Face and palpi yellowish; above the antennae, a blackish-brown transverse band proceeding between the antennae as a V-shaped spot. Above the transverse blackish streak, a narrow yellowish one. Vertex somewhat raised, bronze-brown. Eyes greenish, metallic, shining. Antennae blackish-brown, the club blackish; two joints before the club very pale, nearly white. Prothorax reddish-brown, longer than broad, narrowed in front, and with rounded front angles. One-third from the front margin, a transverse impression. Meso- and metathorax greyish-brown, with narrow, whitish, hind margins. Abdomen reddish-brown, becoming blackish-brown tovvards apex.

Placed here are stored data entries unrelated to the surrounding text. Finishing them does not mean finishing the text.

import Summits.SmoothPoincare4.SmoothPoincare4.Theses.EntropyRung
import Literature.Geometry.Riemannian.ChangGurskyYangProofs
import Literature.Geometry.Riemannian.QuotientMetric
import Literature.Geometry.Riemannian.ConstantCurvatureDescent
import Literature.Topology.FourManifolds.RealProjectiveSpaceProofs
import Literature.Topology.FourManifolds.SphereSimplyConnected

/-!
# `ChangGurskyYang` minus simple connectivity is false: the round `ℝℙ⁴` (negative lemma for crux stmt-SmoothPoincare4-10834)

Crux `EntropyRung.ChangGurskyYang` (= the named fact `changGurskyYang_sphere_four`, Chang–Gursky–Yang
2003 Thm. A, simply connected `scal > 0` case): a compact simply connected smooth `4`-manifold with a
`C^∞` Riemannian metric of positive scalar curvature and Weyl energy `∫|W|² dV < 32π²` is
diffeomorphic to `S⁴`. This file records that `[SimplyConnectedSpace M]` IS LOAD-BEARING, even when
weakened to `[ConnectedSpace M]`: the round real projective space `ℝℙ⁴ = S⁴/±1` — the orbit space of
the antipodal action (tree `RealProjectiveSpaceProofs.lean`) with the quotient of the round metric
(tree `quotientMetric`, Lee 2018 Prop. 2.32) — is closed, connected, has constant curvature `1`
(descent along the local isometry `S⁴ → ℝℙ⁴`, tree `hasConstantSectionalCurvature_of_comap_of_surjective`),
hence `R ≡ 12 > 0` and `∫|W|² = 0 < 32π²`, and is NOT diffeomorphic to `S⁴` (`π₁(ℝℙ⁴) = ℤ₂`, tree
`IsRealProjectiveSpace.not_simplyConnectedSpace`, versus `simplyConnectedSpace_euclideanSphere`). This is
exactly the second alternative "or `ℝP⁴`" of CGY's Theorem A. New here: the antipodal maps are
isometries of the round metric (`roundMetric_antipodal`). Refuter negative lemma (cdisprove gen 1);
supports the crux item. Everything proved.

## References

* S.-Y. A. Chang, M. J. Gursky, P. C. Yang, Publ. Math. IHÉS 98 (2003) 105–143, Thm. A. [ChangGurskyYang2003]
* J. M. Lee, *Introduction to Riemannian Manifolds* (2018), Prop. 2.32, Prop. 8.36. [Lee2018]
* A. Hatcher, *Algebraic Topology* (2002), Example 1.43. [HatcherAT2002]
-/

noncomputable section

namespace Summit.SmoothPoincare4.SmoothPoincare4.Theorems.ChangGurskyYang.Negative

set_option linter.dupNamespace false

open scoped Manifold ContDiff Topology RealInnerProductSpace
open Literature.Geometry.Lorentzian Literature.Geometry.Lorentzian.PseudoRiemannianMetric
open Literature.Geometry.Riemannian Literature.Topology.FourManifolds
open Metric Module Function

/-- Local notation: the ambient `ℝ⁵` of the tree's `𝕊 4`. -/
local notation "V5" => EuclideanSpace ℝ (Fin (4 + 1))
/-- Local notation: the round `S⁴` with Mathlib's manifold structure. -/
local notation "S4" => (Metric.sphere (0 : EuclideanSpace ℝ (Fin (4 + 1))) 1)
/-- Local notation: `ℝℙ⁴` as the orbit space of the antipodal action. -/
local notation "RP4" => MulAction.orbitRel.Quotient ℤˣ S4

/-- `dim ℝ⁵ = 4 + 1`, as a `Fact` for the sphere API. [folklore] -/
theorem factFinrankV5 : Fact (finrank ℝ V5 = 4 + 1) := ⟨finrank_euclideanSpace_fin⟩

attribute [local instance] factFinrankV5
attribute [local instance] antipodalAction
attribute [local instance] continuousConstSMul_antipodal isCancelSMul_antipodal

/-- **`x ↦ -x` is an isometry of the round metric** (`g_y(v,w) = ⟪dι v, dι w⟫` and
`dι_{-y} ∘ d(neg)_y = d(-ι)_y = -dι_y`). [cite: Lee2018, Prop. 2.32] -/
theorem roundMetric_neg (y : S4) (v w : TangentSpace (𝓡 4) y) :
    (roundMetric (n := 4) V5).val (-y) (mfderiv (𝓡 4) (𝓡 4) (fun x : S4 ↦ -x) y v)
      (mfderiv (𝓡 4) (𝓡 4) (fun x : S4 ↦ -x) y w) = (roundMetric (n := 4) V5).val y v w := by
  rw [roundMetric_apply, roundMetric_apply]
  have hι : ContMDiff (𝓡 4) 𝓘(ℝ, V5) ∞ ((↑) : S4 → V5) := contMDiff_coe_sphere
  have hn : ContMDiff (𝓡 4) (𝓡 4) ∞ (fun x : S4 ↦ -x) := contMDiff_neg_sphere
  have hcomp : HasMFDerivAt (𝓡 4) 𝓘(ℝ, V5) (((↑) : S4 → V5) ∘ fun x : S4 ↦ -x) y
      ((mfderiv (𝓡 4) 𝓘(ℝ, V5) ((↑) : S4 → V5) (-y)).comp
        (mfderiv (𝓡 4) (𝓡 4) (fun x : S4 ↦ -x) y)) :=
    HasMFDerivAt.comp y (hι.mdifferentiableAt (by simp)).hasMFDerivAt
      (hn.mdifferentiableAt (by simp)).hasMFDerivAt
  have hfun : (((↑) : S4 → V5) ∘ fun x : S4 ↦ -x) = -((↑) : S4 → V5) := by
    funext x; simp
  rw [hfun] at hcomp
  have key : ∀ z : TangentSpace (𝓡 4) y,
      ((mfderiv (𝓡 4) 𝓘(ℝ, V5) ((↑) : S4 → V5) (-y)
          (mfderiv (𝓡 4) (𝓡 4) (fun x : S4 ↦ -x) y z) : V5)) =
        -((mfderiv (𝓡 4) 𝓘(ℝ, V5) ((↑) : S4 → V5) y z : V5)) := by
    intro z
    have h1 : mfderiv (𝓡 4) 𝓘(ℝ, V5) (-((↑) : S4 → V5)) y z =
        mfderiv (𝓡 4) 𝓘(ℝ, V5) ((↑) : S4 → V5) (-y)
          (mfderiv (𝓡 4) (𝓡 4) (fun x : S4 ↦ -x) y z) := by
      rw [hcomp.mfderiv]; rfl
    have h2 : mfderiv (𝓡 4) 𝓘(ℝ, V5) (-((↑) : S4 → V5)) y z =
        -(mfderiv (𝓡 4) 𝓘(ℝ, V5) ((↑) : S4 → V5) y z) := by
      rw [mfderiv_neg]; rfl
    exact h1.symm.trans h2
  rw [key v, key w]
  exact @inner_neg_neg ℝ V5 _ _ _ _ _

/-- Transport of `roundMetric_neg` to any map equal to `x ↦ -x`. [folklore] -/
theorem roundMetric_inv_of_eq_neg {f : S4 → S4} (hf : f = fun x : S4 ↦ -x) (y : S4)
    (v w : TangentSpace (𝓡 4) y) :
    (roundMetric (n := 4) V5).val (f y) (mfderiv (𝓡 4) (𝓡 4) f y v)
      (mfderiv (𝓡 4) (𝓡 4) f y w) = (roundMetric (n := 4) V5).val y v w := by
  subst hf
  exact roundMetric_neg y v w

/-- The identity is an isometry. [folklore] -/
theorem roundMetric_inv_of_eq_id {f : S4 → S4} (hf : f = id) (y : S4)
    (v w : TangentSpace (𝓡 4) y) :
    (roundMetric (n := 4) V5).val (f y) (mfderiv (𝓡 4) (𝓡 4) f y v)
      (mfderiv (𝓡 4) (𝓡 4) f y w) = (roundMetric (n := 4) V5).val y v w := by
  subst hf
  rw [mfderiv_id]
  rfl

/-- **The antipodal action `{±1} ↷ S⁴` is isometric** for the round metric (hypothesis `hinv` of
the tree's `quotientMetric`). [cite: Lee2018, Prop. 2.32] -/
theorem roundMetric_antipodal (u : ℤˣ) (y : S4) (v w : TangentSpace (𝓡 4) y) :
    (roundMetric (n := 4) V5).val (u • y) (mfderiv (𝓡 4) (𝓡 4) (fun x : S4 ↦ u • x) y v)
      (mfderiv (𝓡 4) (𝓡 4) (fun x : S4 ↦ u • x) y w) = (roundMetric (n := 4) V5).val y v w := by
  rcases Int.units_eq_one_or u with rfl | rfl
  · exact roundMetric_inv_of_eq_id (funext fun x ↦ one_smul ℤˣ x) y v w
  · exact roundMetric_inv_of_eq_neg (funext fun x ↦ antipodalAction_neg_one_smul 4 x) y v w

/-- The antipodal maps are `C^∞` (tree). [folklore] -/
theorem contMDiff_antipodal : ∀ u : ℤˣ, ContMDiff (𝓡 4) (𝓡 4) ∞ (fun x : S4 ↦ u • x) :=
  contMDiff_antipodal_smul 4

/-- `ℝℙ⁴ = S⁴/±1` is a `C^∞` manifold (tree `QuotientManifold.isManifold`). [folklore] -/
theorem isManifold_rp4 : IsManifold (𝓡 4) ∞ RP4 :=
  Literature.Geometry.Manifold.QuotientManifold.isManifold (I := 𝓡 4) (n := ∞) (G := ℤˣ)
    (M := S4) contMDiff_antipodal

attribute [local instance] isManifold_rp4

/-- Local notation: **the round metric of `ℝℙ⁴`** = the quotient of the round metric by the
antipodal isometries (tree `quotientMetric`, Lee 2018 Prop. 2.32). -/
local notation "gRP" => (QuotientMetric.quotientMetric (G := ℤˣ) (M := S4) (I := 𝓡 4)
  (roundMetric (n := 4) V5) contMDiff_antipodal roundMetric_antipodal)

/-- Levi-Civita connection of the round `ℝℙ⁴` metric (tree theorem `hasLeviCivita`). [folklore] -/
theorem hasLeviCivita_gRP : (gRP).HasLeviCivita := (gRP).hasLeviCivita

attribute [local instance] hasLeviCivita_gRP

/-- The round `ℝℙ⁴` metric is Riemannian. [cite: Lee2018, Prop. 2.32] -/
theorem isRiemannian_gRP : (gRP).IsRiemannian :=
  QuotientMetric.isRiemannian_quotientMetric (G := ℤˣ) (M := S4) (I := 𝓡 4)
    (roundMetric (n := 4) V5) contMDiff_antipodal roundMetric_antipodal isRiemannian_roundMetric

/-- **The round `ℝℙ⁴` has constant sectional curvature `1`**: `mk^* ḡ = g_round`
(`comap_mk_quotientMetric`) and constant curvature descends along the surjective local isometry
`mk : S⁴ → ℝℙ⁴`. [cite: Lee2018, Prop. 8.36] -/
theorem hasConstantSectionalCurvature_gRP : (gRP).HasConstantSectionalCurvature 1 := by
  refine hasConstantSectionalCurvature_of_comap_of_surjective (gRP) contMDiff_pullbackBilin_holds
    (QuotientMetric.contMDiff_mk_infty_add_one (G := ℤˣ) (M := S4) (I := 𝓡 4) contMDiff_antipodal)
    (QuotientMetric.injective_mfderiv_mk (G := ℤˣ) (M := S4) (I := 𝓡 4) contMDiff_antipodal) rfl
    Quotient.mk_surjective ?_
  rw [QuotientMetric.comap_mk_quotientMetric (G := ℤˣ) (M := S4) (I := 𝓡 4)
    (roundMetric (n := 4) V5) contMDiff_antipodal roundMetric_antipodal]
  exact hasConstantSectionalCurvature_roundMetric (EuclideanSpace ℝ (Fin (4 + 1)))

/-- Hence `∫|W|² = 0` on the round `ℝℙ⁴`. [cite: Lee2018, Prop. 8.36] -/
theorem weylEnergy_gRP : (gRP).weylEnergy = 0 :=
  hasConstantSectionalCurvature_gRP.weylEnergy_eq_zero
    (by rw [finrank_euclideanSpace_fin]; norm_num)

/-- And `R ≡ 12` on the round `ℝℙ⁴` (`S = m(m-1)c`). [cite: Lee2018, Prop. 8.36] -/
theorem scalarCurvature_gRP (p : RP4) : (gRP).scalarCurvature p = 12 := by
  classical
  obtain ⟨b, hb⟩ := (gRP).exists_basis_isOrthonormalFrame (x := p) (isRiemannian_gRP p)
    (finrank_euclideanSpace_fin (𝕜 := ℝ) (n := 4))
  rw [(hasConstantSectionalCurvature_gRP.with
    (gRP).isLeviCivita_leviCivita_holds).scalarCurvature_eq_of_basis b hb]
  norm_num

/-- **`ℝℙ⁴ ≇ S⁴`**: `S⁴` is simply connected (tree), `ℝℙ⁴` is not (tree, `π₁ = ℤ₂`).
[cite: HatcherAT2002, Example 1.43] -/
theorem not_diffeomorph_rp4 :
    ¬ Nonempty (RP4 ≃ₘ⟮𝓡 4, 𝓡 4⟯ Metric.sphere (0 : EuclideanSpace ℝ (Fin 5)) 1) := by
  rintro ⟨e⟩
  haveI : SimplyConnectedSpace (Metric.sphere (0 : EuclideanSpace ℝ (Fin 5)) 1) :=
    simplyConnectedSpace_euclideanSphere (n := 4) (by norm_num)
  have hsc : SimplyConnectedSpace RP4 := e.toHomeomorph.toHomotopyEquiv.simplyConnectedSpace
  exact (isRealProjectiveSpace_realProjectiveSpace 4).not_simplyConnectedSpace (by norm_num) hsc

/-- `S⁴` is connected. [folklore] -/
theorem connectedSpace_sphereFour : ConnectedSpace S4 := by
  refine isConnected_iff_connectedSpace.mp (isConnected_sphere ?_ (0 : V5) zero_le_one)
  rw [← Module.finrank_eq_rank, finrank_euclideanSpace_fin]
  norm_num

/-- **Simple connectivity is load-bearing for `ChangGurskyYang`**, even weakened to connectedness:
the crux with `[SimplyConnectedSpace M]` replaced by `[ConnectedSpace M]` is FALSE — the round
`ℝℙ⁴` is closed, connected, Riemannian with `R = 12 > 0` and `∫|W|² = 0 < 32π²`, and is not
diffeomorphic to `S⁴`. (CGY's Theorem A itself concludes "`S⁴` or `ℝP⁴`"; `π₁ = 1` is what removes
the second alternative.) [cite: ChangGurskyYang2003, Thm. A] -/
theorem changGurskyYang_false_without_simplyConnected :
    ¬ (∀ (M : Type) [TopologicalSpace M] [T2Space M] [SecondCountableTopology M]
        [ChartedSpace (EuclideanSpace ℝ (Fin 4)) M] [IsManifold (𝓡 4) ∞ M] [CompactSpace M]
        [ConnectedSpace M],
        (∃ g : PseudoRiemannianMetric (𝓡 4) ∞ (EuclideanSpace ℝ (Fin 4)) (TangentSpace (𝓡 4) : M → Type _),
          ∃ _ : g.HasLeviCivita, g.IsRiemannian ∧ (∀ x, 0 < g.scalarCurvature x) ∧
            g.weylEnergy < ENNReal.ofReal (32 * Real.pi ^ 2)) →
        Nonempty (M ≃ₘ⟮𝓡 4, 𝓡 4⟯ Metric.sphere (0 : EuclideanSpace ℝ (Fin 5)) 1)) := by
  intro h
  haveI : ConnectedSpace S4 := connectedSpace_sphereFour
  haveI : SecondCountableTopology RP4 :=
    ContinuousConstSMul.secondCountableTopology (Γ := ℤˣ) (T := S4)
  refine not_diffeomorph_rp4 (h RP4 ⟨gRP, inferInstance, isRiemannian_gRP, fun p ↦ ?_, ?_⟩)
  · rw [scalarCurvature_gRP]; norm_num
  · rw [weylEnergy_gRP]; exact ENNReal.ofReal_pos.2 (by positivity)

end Summit.SmoothPoincare4.SmoothPoincare4.Theorems.ChangGurskyYang.Negative

end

Fore and intermediate legs blackish-brown, hind femur brown, with a broad blackish band in its middle, and a narrower one at the tip; hind tibiae brown, with a blackish band near base and at tip; hind tarsus blackish, first joint brown at base. All the claws yellowish. Body and legs with soft pilosity. Wings hyaline, with brownish tinge in the disc, and sooty-brown markings. Longitudinal nervures mostly yellowish; the greatest number of crossveins in the fore wings strongly sooty-brown shaded. Length of forewing, 35 mm.; of hind wing, 35 mm.